Dann gibt es natürlich die Großen, die Frau Mayröcker beispielsweise, die den Bremer Literaturpreis aber auch erst gewonnen hat, als sie es nicht mehr schaffte, persönlich zur Preisverleihung zu kommen und die auch, glaube ich, immer ein bißchen im Schatten von Ernst Jandl, aber auch von Elfriede Jelinek stand und die jungen Talente, wie z.B. Dorothee Elmiger, Judith Zander und Verena Rossbacher und da bin ich schon beim Symposium für Sprachkunst, wo bei der Diskussion, um die kreativen Prozesse, die Klage aufkam, daß viele Leute, die sich für ein solches Studium interessieren, ihre Erlebnisse eins zu eins aufs Papier bringen, zuwenig verdichten und verfremden und daher schlecht schreiben würden, weil die guten Texte nicht durch das autobiografische Erleben, sondern am Schreibtisch entstehen. Daran füge ich meine Beobachtung, daß auf der einen Seite, das realistische, narrative Schreiben sehr scheel angesehen wird, obwohl es auf der anderen, das ist, was die Leser wollen. Den verdammt spannenden Roman, den Krimi oder die Fantasygeschichte, aber das gilt nicht für gute Literatur, daher bietet Leipzig ein solches Studium nicht an und über Josef Haslingers Bücher „Opernball“ bzw. „Vaterspiel“, der ja wahrlich ein bekannter Autor ist, habe ich schon Rezensionen gelesen, die mich den Kopf schütteln ließen.

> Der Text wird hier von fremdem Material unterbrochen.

import Summits.HodgeConjecture.HodgeCM.Model.TowerLevel_1

/-! PORT of `HodgeCM/Model/TowerLevel.lean` (HodgeCMPerL run 82) — part 2: continuation of `Summits.HodgeConjecture.HodgeCM.Model.TowerLevel_1` (split at a top-level declaration boundary by port_pkg.py; scope re-opened below; declarations unchanged). -/

-- port_pkg: scope re-opened for this part (file-level context, then the namespace/section stack open at the cut)
noncomputable section
open scoped Matrix
open Matrix Function Set
open NumberField CategoryTheory
open Literature.AlgebraicGeometry.Motives
open Literature.AlgebraicGeometry.ShimuraVarieties
open Literature.AlgebraicGeometry.HodgeTheory
open Literature.NumberTheory.Automorphic
open Literature.NumberTheory.Automorphic.PicardCM
open Literature.NumberTheory.Transcendental (Arapura2012_Cor_15_4_6)
namespace HodgeCM
namespace Model.TowerLevel
open HodgeCM.Model.LevelTranslate
variable (hHD : exists_isReal_hodgeModel) (hI : hodgePQ_independent_of_hodgeModel)
  (hU : BallQuotientUniformisedDatum) (h₃ : CMAbelianVarietyRealised) (hA : Arapura2012_Cor_15_4_6)
variable {L : CMField} {ι₁ : L →+* ℂ} {V : HermSpace3 L ι₁}
section Translate
/-- **`res ∘ translate g` is the value at the index `g`** (read on `P_{Γ.conj g}`): `res (g • c) = t_1^* (c g)`. -/
theorem res_translate {Γ : Level V} (hΓ : Γ.BelowConjThree) (g : V.adelicFin) (c : towerLevel hHD hI hU h₃ hA Γ hΓ)
    (ht : TransCond ((1 : ↥(Urat V)) : GL (Fin 3) L) (Γ.conj g hΓ) (Γ.conj (1 * g) hΓ)) :
    res hHD hI hU h₃ hA (translate hHD hI hU h₃ hA hΓ g c) =
      trPull hHD hI hU h₃ hA 1 (Γ.conj g hΓ) (Γ.conj (1 * g) hΓ) ht 1 ((c : Π h, W hHD hI hU h₃ Γ hΓ h) (1 * g)) := by
  rw [res_apply, translate_apply]
  exact trPull_trPull hHD hI hU h₃ hA (mul_one 1).symm _ _ ht 1 _

/-- **`translate` commutes with the change of level**: for `Γ' ≤ Γ`,
`translate g ∘ restrictLevel = restrictLevel ∘ translate g` (`Γ'.conj g ≤ Γ.conj g`). -/
theorem translate_restrictLevel {Γ Γ' : Level V} (hΓ : Γ.BelowConjThree) (hle : Γ' ≤ Γ) (hΓ' : Γ'.BelowConjThree)
    (g : V.adelicFin) (c : towerLevel hHD hI hU h₃ hA Γ hΓ) :
    translate hHD hI hU h₃ hA hΓ' g (restrictLevel hHD hI hU h₃ hA hle hΓ hΓ' c) =
      restrictLevel hHD hI hU h₃ hA (Level.conj_mono hle g hΓ hΓ') (hΓ.conj g) (hΓ'.conj g)
        (translate hHD hI hU h₃ hA hΓ g c) := by
  apply Subtype.ext; funext h
  have ht : TransCond ((1 : ↥(Urat V)) : GL (Fin 3) L) ((Γ'.conj g hΓ').conj h (hΓ'.conj g)) (Γ.conj (h * g) hΓ) :=
    (transCond_conj_conj hΓ' g h).one_trans (transCond_conj_of_le hle hΓ hΓ' (h * g))
  rw [translate_apply, restrictLevel_apply, restrictLevel_apply, translate_apply,
    trPull_trPull hHD hI hU h₃ hA (mul_one 1).symm _ _ ht, trPull_trPull hHD hI hU h₃ hA (mul_one 1).symm _ _ ht]

end Translate

end Model.TowerLevel

end HodgeCM

end
/-- (B) RIGIDITY: between two configurations with the cut rows `c ≤ c'` agreeing as environments on the strip rows
`[c-2, c'+2]`, the boundary/pivot window reachabilities coincide. [folklore] -/
theorem tc_RWp_rigid {x' : Obs} (hcc' : c ≤ c') (h1 : IsCut i c (pinnedStat i x)) (h2 : IsCut i c' (pinnedStat i x))
    (h1' : IsCut i c (pinnedStat i x')) (h2' : IsCut i c' (pinnedStat i x'))
    (hag : EnvAgree i (c - 2) (c' + 2) (pinnedStat i x) (pinnedStat i x')) : cmkRWp i c c' x = cmkRWp i c c' x' :=
  Subset.antisymm (tc_RWp_sub hcc' h1 h2 h1' h2' hag) (tc_RWp_sub hcc' h1' h2' h1 h2 (envAgree_symm hag))

end Rigid

/-! ## The registered stub -/

/-- THE TWO-CUT COMBINATORICS (registered stub `stub_TwoCutComb`): (C) the two-cut characterisation, (D) the
assembly of the upper half-diagram with pivot at `c`, (B) the rigidity of the boundary/pivot window reachability
under `EnvAgree`, (E) the irrelevance of the row-`c` flags. [folklore] -/
theorem stub_TwoCutComb : ∀ i : ℤ, TwoCutComb i :=
  fun i => ⟨fun c c' x hc hc' => tc_twoCut_iff i c c' x hc hc',
    fun _ _ _ hc hc' _ h2 => tc_UpDp_eq_comb2 hc hc' h2,
    fun _ _ _ _ hc hc' h1 h2 h1' h2' hag => tc_RWp_rigid (by omega) h1 h2 h1' h2' hag,
    fun c c' x _ _ h1 _ => tc_RW_flat i c c c' x h1⟩

end Summit.CriticalPhenomena.CardyFormulaZ2.Theorems.IKLinearTransport.PinnedDiagramExchange
/-- NOT IN PRINT; OUR BOOKKEEPING ([folklore]; 26 AT THE COMB DATA).  **EVERY LEVEL `j`, EVERY PERIOD `N`: THE `VH ⊗ VH` DIRECT AND SWAP WORDS OF THE bm CHART `X̃_j` ON THE TRANSPORTED SYM
BORDER SECTOR VANISH, BOND BY BOND IN THE CELL** — leaf-04 g66's GENERIC `VHWordsZeroBorder.sum_box_border_border_words_eq_zero` at the border table `S′ := 𝒯 S^VH_c`
(`S^VH_c κ v = c • symVhSAt ρ_c d Lc κ v`, any `c` — at level `j+1` of the comb tower `c = cVH·wVH (j+1)`), its five sockets by §2–§3, the exit-face weights `𝟙f` `Lc`-periodic (`face_weight_periodic`):
with `X̃_j = unitK s_f s_m (coDressKBmAt ρ_c Lc (KInvStep Lc j))`, `Q_b := vertexOfK X̃_j Lc (unitS s_f s_m (𝒯 S^VH_c)) b`,
`Σ_{c ∈ box N} Σ'_{u′} FF[(Q_{(μ,c)} ∘ X̃_j) ∘ Q_{(ν,u′)}] = 0` and `Σ_{c ∈ box N} Σ'_{u′} FF[(Q_{(ν,u′)} ∘ X̃_j) ∘ Q_{(μ,c)}] = 0`.  By §1 `transport_unitS`, `unitS s_f s_m (𝒯 S^VH_c) = 𝒯 (unitS s_f s_m S^VH_c)`
— the VH sector of the transported comb running table `𝒯 S̃′_{j+1}` (an2's `SpureCombOf` at level `j+1` = `(cE·wE)•e3OfK … + (cVH·wVH)•tabs.V`, `tabs.V = symVhSAt ρ_c` at an1's record). -/
theorem sum_box_symVhS_symVhS_words_eq_zero (sf sm c : ℝ) (j N : ℕ) :
    (∑ cb ∈ box (d + 1) N, ∑' u' : Site (d + 1), ∑' yw : Site (d + 1) × Site (d + 1),
        (if yw.1 α % (Lc : ℤ) = (Lc : ℤ) - 1 then (1 : ℝ) else 0) * (if yw.2 β % (Lc : ℤ) = (Lc : ℤ) - 1 then (1 : ℝ) else 0) *
        comp (comp (vertexOfK (unitK sf sm (coDressKBmAt (ctr (d + 1) Lc) Lc (KInvStep (d := d) Lc j))) Lc
            (unitS sf sm (fun κ v => comp (comp (trK (psiKS (ctrOff (d + 1) Lc) Lc))
              (slotPsiS (ctrOff (d + 1) Lc) Lc (fun κ v => c • symVhSAt (ctr (d + 1) Lc) d Lc rfl κ v) κ v)) (psiKS (ctrOff (d + 1) Lc) Lc))) μ (toSite cb))
          (unitK sf sm (coDressKBmAt (ctr (d + 1) Lc) Lc (KInvStep (d := d) Lc j))))
          (vertexOfK (unitK sf sm (coDressKBmAt (ctr (d + 1) Lc) Lc (KInvStep (d := d) Lc j))) Lc
            (unitS sf sm (fun κ v => comp (comp (trK (psiKS (ctrOff (d + 1) Lc) Lc))
              (slotPsiS (ctrOff (d + 1) Lc) Lc (fun κ v => c • symVhSAt (ctr (d + 1) Lc) d Lc rfl κ v) κ v)) (psiKS (ctrOff (d + 1) Lc) Lc))) ν u')
          yw.1 yw.2 (Sum.inl α) (Sum.inl β) = 0) ∧
    (∑ cb ∈ box (d + 1) N, ∑' u' : Site (d + 1), ∑' yw : Site (d + 1) × Site (d + 1),
        (if yw.1 α % (Lc : ℤ) = (Lc : ℤ) - 1 then (1 : ℝ) else 0) * (if yw.2 β % (Lc : ℤ) = (Lc : ℤ) - 1 then (1 : ℝ) else 0) *
        comp (comp (vertexOfK (unitK sf sm (coDressKBmAt (ctr (d + 1) Lc) Lc (KInvStep (d := d) Lc j))) Lc
            (unitS sf sm (fun κ v => comp (comp (trK (psiKS (ctrOff (d + 1) Lc) Lc))
              (slotPsiS (ctrOff (d + 1) Lc) Lc (fun κ v => c • symVhSAt (ctr (d + 1) Lc) d Lc rfl κ v) κ v)) (psiKS (ctrOff (d + 1) Lc) Lc))) ν u')
          (unitK sf sm (coDressKBmAt (ctr (d + 1) Lc) Lc (KInvStep (d := d) Lc j))))
          (vertexOfK (unitK sf sm (coDressKBmAt (ctr (d + 1) Lc) Lc (KInvStep (d := d) Lc j))) Lc
            (unitS sf sm (fun κ v => comp (comp (trK (psiKS (ctrOff (d + 1) Lc) Lc))
              (slotPsiS (ctrOff (d + 1) Lc) Lc (fun κ v => c • symVhSAt (ctr (d + 1) Lc) d Lc rfl κ v) κ v)) (psiKS (ctrOff (d + 1) Lc) Lc))) μ (toSite cb))
          yw.1 yw.2 (Sum.inl α) (Sum.inl β) = 0) := by
  have hLc : 1 ≤ Lc := Nat.one_le_iff_ne_zero.mpr (NeZero.ne Lc)
  obtain ⟨Cs, δs, hδs, hS⟩ := exists_locStencil_transport_symVhS (d := d) (Lc := Lc) c
  exact sum_box_border_border_words_eq_zero (μ := μ) (ν := ν) (α := α) (β := β)
    (ρ₁ := fun y : Site (d + 1) => (if y α % (Lc : ℤ) = (Lc : ℤ) - 1 then (1 : ℝ) else 0))
    (ρ₂ := fun w : Site (d + 1) => (if w β % (Lc : ℤ) = (Lc : ℤ) - 1 then (1 : ℝ) else 0))
    hLc (ctrOff_mem_box pos_Lc) sf sm j hS hδs
    (transport_inl_inl (ctrOff (d + 1) Lc) (symVhS_inl_inl (Lc := Lc) c))
    (transport_translate (ctrOff (d + 1) Lc) pos_Lc (symVhS_translate hLc c))
    (transport_inr_fst_eq_zero (ctrOff (d + 1) Lc) (symVhS_inr_fst_eq_zero (Lc := Lc) c))
    (transport_inr_snd_eq_zero (ctrOff (d + 1) Lc) (symVhS_inr_snd_eq_zero (Lc := Lc) c))
    (fun y => by split_ifs <;> simp) (fun w => by split_ifs <;> simp)
    (fun y s => face_weight_periodic Lc α y s) (fun w s => face_weight_periodic Lc β w s) N

end Words

end Summit.QuantumFields.BalabanUV.Beta.GAN24.CombTransportedBorder

end
open scoped Valued WithZero Matrix MatrixGroups Classical
open WithZero Finset
open Literature.NumberTheory.Automorphic Literature.NumberTheory.Automorphic.HermitianLattice Literature.NumberTheory.Automorphic.UnitaryLatticeTree
open Literature.NumberTheory.Automorphic.UnitaryThreeFourFrame (IsRamifiedQuadraticDatum normSign normSign_of_isNorm)
open Literature.NumberTheory.LocalFields.WildQuadraticDatum (normSign_mul_of_fixed)
open Literature.NumberTheory.Rogawski1990
open Summit.HodgeConjecture.HodgeConjecture.Cruxes.H413.F0P3cDyRamFourFramePieces
open Summit.HodgeConjecture.HodgeConjecture.Cruxes.H413.F0P3cDyRamFourFrameCensusDefs (LatticeInLevel LatticeNearTransvShell)
open Summit.HodgeConjecture.HodgeConjecture.Cruxes.H413.F0P3cDyRamStageOneBDefs (mcOfRecord)
open Summit.HodgeConjecture.HodgeConjecture.Cruxes.H413.F0P3cDyRamToricCensusDefs
open Summit.HodgeConjecture.HodgeConjecture.Cruxes.H413.F0P3cDyRamRowCellOnShell (uniformizer_letters)
open Summit.HodgeConjecture.HodgeConjecture.Cruxes.H413.F0P3cDyRamRowCleanCellBit (antiDepth_mod_two_eq)
open Summit.HodgeConjecture.HodgeConjecture.Cruxes.H413.F0P3cDyRamDatumParity (d_le_t_of_even)
open Summit.HodgeConjecture.HodgeConjecture.Cruxes.H413.F0P3cDyRamRowTowerCellPerCellValue (rowTower_cellDiff_mul_card_eq)
open Summit.HodgeConjecture.HodgeConjecture.Cruxes.H413.F0P3cDyRamFlipCellDigitReads (classClause_iff_of_units_far card_unitDigits_and_sum_normSign_affine)
open Summit.HodgeConjecture.HodgeConjecture.Cruxes.H413.F0P3cDyRamRamKFrameClassLetters (fgap_of_datum deep_of_datum dich_of_datum exists_flipWitness_of_frame exists_refPair_of_frame)
open Summit.HodgeConjecture.HodgeConjecture.Cruxes.H413.F0P3cDyRamDiagonalCellAffineLabel (exists_affineLabel_of_coords)
open Summit.HodgeConjecture.HodgeConjecture.Cruxes.H413.F0P3cDyRamDiagonalFixedClassSystems (exists_repr_fixedBall_card)
open Summit.HodgeConjecture.HodgeConjecture.Cruxes.H413.F0P3cDyRamRowCellDigitShellDictionary (radius_letters sphereClause_iff_v_eq_one_of_lt)
open Summit.HodgeConjecture.HodgeConjecture.Cruxes.H413.F0P3cDyRamRowCellSocketReads (exists_coord_of_gen)
open Summit.HodgeConjecture.HodgeConjecture.Cruxes.H413.F0P3cDyRamRowCellSocketLit (lit_of_near_of_gen)
open Summit.HodgeConjecture.HodgeConjecture.Cruxes.H413.F0P3cDyRamConeCellLedgerSizes (levelSetDep_eq_levelSet_of_add_le)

Als ich 2002 und 2003 in der Jury bei den GAV-Neuaufnahmen war, habe ich Kistenweise experimentelle Texte und beispielsweise Ritter oder Fröhliche Wohnzimmer-Bücher zum Beurteilen gehabt und mich gefragt, ob die wohl jemand außer Jurymitglieder liest und als ich bei einem der Feste für Ernst Jandl oder Gerhard Rühm in Mürzzuschlag und Neuberg an der Mürz war, habe ich Literaturkritiker, wie Jörg Drews über die vielen schlechten narrativen Romane schimpfen hören, was mich sehr gewundert hat, weil ich so ja schreiben will.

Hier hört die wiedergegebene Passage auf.